Cabe indicar que la fertilización es una práctica que permite reponer los nutrientes utilizados por las plantas que componen la pradera, por lo que debe realizarse de manera constante a lo largo de los años. Los nutrientes más importantes a aplicar corresponden a nitrógeno, fósforo, potasio y azufre, y dadas las características propias de los suelos del sur de Chile, la aplicación de alguna enmienda calcárea es fundamental, sobre todo en aquellos suelos que presentan elevados porcentajes de saturación de aluminio. “En el ámbito del manejo de praderas, la utilización de criterios de pastoreo adecuados permitirá ayudar a incrementar la eficiencia de utilización de ésta, como también su persistencia, siempre y cuando la pradera no se vea afectada por factores ambientales como por ejemplo, eventos de estrés hídrico en la época estival, los que afectarán negativamente la productividad y persistencia de la pradera permanente. Es de suma importancia respetar los períodos de descanso de la pradera, para que las especies forrajeras puedan reponer sus reservas energéticas. Estas reservas están constituidas por carbohidratos solubles en agua que se acumulan en los primeros cm de la base de cada macollo, siendo los responsables de permitir los futuros rebrotes de las gramíneas”, comentó Cristian Moscoso, especialista de INIA.

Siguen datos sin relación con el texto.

import Mathlib
import HarnessLib

/-!
# Route `KLProgramme` — vocabulary of DECOMP C2 «ChannelRiccati»: bottoms of quadratic forms and the scalar
# one-loop Cooper-channel maps (cell gate-hubbard-kl, seat p3; crux K3 = `KLRegimeTwoPointLimit`, stmt-HubbardSuperconductivity-19937)

In the sign-resolved Cooper-channel flow of the Kohn–Luttinger programme (HOME/DECOMP.md §2 C2, App. B, App. E (E2, E.4))
each `D₄` block `V_h` of the Cooper vertex — a bounded self-adjoint operator on the complex Hilbert space
`L²(F_μ, ds/|∇ε|)` of the certificate — is updated scale by scale by the one-loop particle–particle step with bubble weight
`b_h ≥ 0`, either in the polynomial (Riccati) form `V ↦ V - b V²` or in the exact single-scale ladder / CASCADE form
`V ↦ V (1 + b V)⁻¹`, plus a small self-adjoint remainder.  The comparison theorems (files
`KLProgrammeCooperChannelRiccatiFlow*.lean`) say that the BOTTOM of the block's quadratic form follows the corresponding
SCALAR map exactly and that a remainder `P` moves it by at most `‖P‖`.  This file only NAMES the objects — nothing is
proved here:

* `formInf T = inf {Re ⟪v, T v⟫ : ‖v‖ = 1}` — the bottom of the quadratic form of a bounded operator on the unit sphere
  (`= min σ(T)` for self-adjoint `T`; `sInf ∅ = 0` on the zero space), and `formSup T = - formInf (-T)` its top;
* `riccatiStep b x = x - b x²` and `cascadeStep b x = x / (1 + b x)` — the scalar one-loop maps;
* `attractiveEnvelope A B = -A / (1 - A B)` and `repulsiveEnvelope A B = A / (1 + A B)` — the explicit solutions of the
  scalar cascade flow from `∓A` after accumulated bubble mass `B` (the two-sided envelopes of DECOMP C2(b):
  `λ_h ∈ -a_± U² / (1 - a_± U² Σ_{k>h} b_k)`);
The one-step comparison shape of record `C2OneStep E` (planner g2, DECOMP App. B) and its cascade analogue are NOT
re-declared as `Prop`s: they are PROVED, with verbatim statements, as `c2OneStep` / `c2OneStep_cascade` in
`KLProgrammeCooperChannelRiccatiFlow.lean`.

References: planner files HOME/planner-g2/Sketch.lean (§C2), HOME/DECOMP.md v6 §2 C2, App. E; for the operator-theoretic
background (bottom of the numerical range of a self-adjoint operator, spectral mapping for monotone functions)
M. Reed, B. Simon, *Methods of Modern Mathematical Physics I*, Thm. VII.1 and IV, Thm. XIII.1.
-/

noncomputable section

namespace Summit.HubbardSuperconductivity.HubbardSuperconductivity.Theorems.CooperChannelRiccatiFlow

set_option linter.dupNamespace false -- summit = problem name (single-conjunct summit), D-0017

open scoped InnerProductSpace

variable {E : Type*} [NormedAddCommGroup E] [InnerProductSpace ℂ E]

/-- **Bottom of the quadratic form** of a bounded operator `T` on the unit sphere:
`formInf T = inf {Re ⟪v, T v⟫ : ‖v‖ = 1}` (`= min σ(T)` for self-adjoint `T`; junk `sInf ∅ = 0` on the zero space). -/
def formInf (T : E →L[ℂ] E) : ℝ :=
  sInf ((fun v : E => RCLike.re ⟪v, T v⟫_ℂ) '' {v : E | ‖v‖ = 1})

/-- **Top of the quadratic form** of a bounded operator on the unit sphere, `formSup T = - formInf (-T)`
(`= sup {Re ⟪v, T v⟫ : ‖v‖ = 1} = max σ(T)` for self-adjoint `T` on a nonzero space). -/
def formSup (T : E →L[ℂ] E) : ℝ := - formInf (-T)

/-- The scalar one-loop Cooper step in polynomial (Riccati) form, `x ↦ x - b x²`. -/
def riccatiStep (b x : ℝ) : ℝ := x - b * x ^ 2

/-- The scalar one-loop Cooper step in exact single-scale ladder (CASCADE, Möbius) form, `x ↦ x / (1 + b x)`;
for `x ≠ 0`, `1 + b x ≠ 0` it is the linear flow of the inverse coupling, `1 / cascadeStep b x = 1 / x + b`. -/
def cascadeStep (b x : ℝ) : ℝ := x / (1 + b * x)

/-- The attractive envelope `-A / (1 - A B)`: the scalar cascade flow started at `-A` after accumulated bubble mass `B`
(onset at `A B = 1`). -/
def attractiveEnvelope (A B : ℝ) : ℝ := -A / (1 - A * B)

/-- The repulsive envelope `A / (1 + A B)`: the scalar cascade flow started at `A ≥ 0` after accumulated bubble mass `B`
(decays like `1 / B`). -/
def repulsiveEnvelope (A B : ℝ) : ℝ := A / (1 + A * B)

end Summit.HubbardSuperconductivity.HubbardSuperconductivity.Theorems.CooperChannelRiccatiFlow

end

Finalizó indicando que una pradera bien fertilizada y manejada bajo criterios de pastoreo adecuados, alcanzará mayor producción de forraje en primavera y con ello un incremento en el consumo. En este sentido y a consecuencia de lo anterior, las ovejas madres aumentarán la producción de leche, producirán corderos más pesados y con una mejor tasa de sobrevivencia en comparación a otros sistemas que no utilizan ambas herramientas. Por lo tanto, el éxito de los sistemas ovinos en la macrozona sur de Chile se basa en parte, en el correcto uso de las praderas.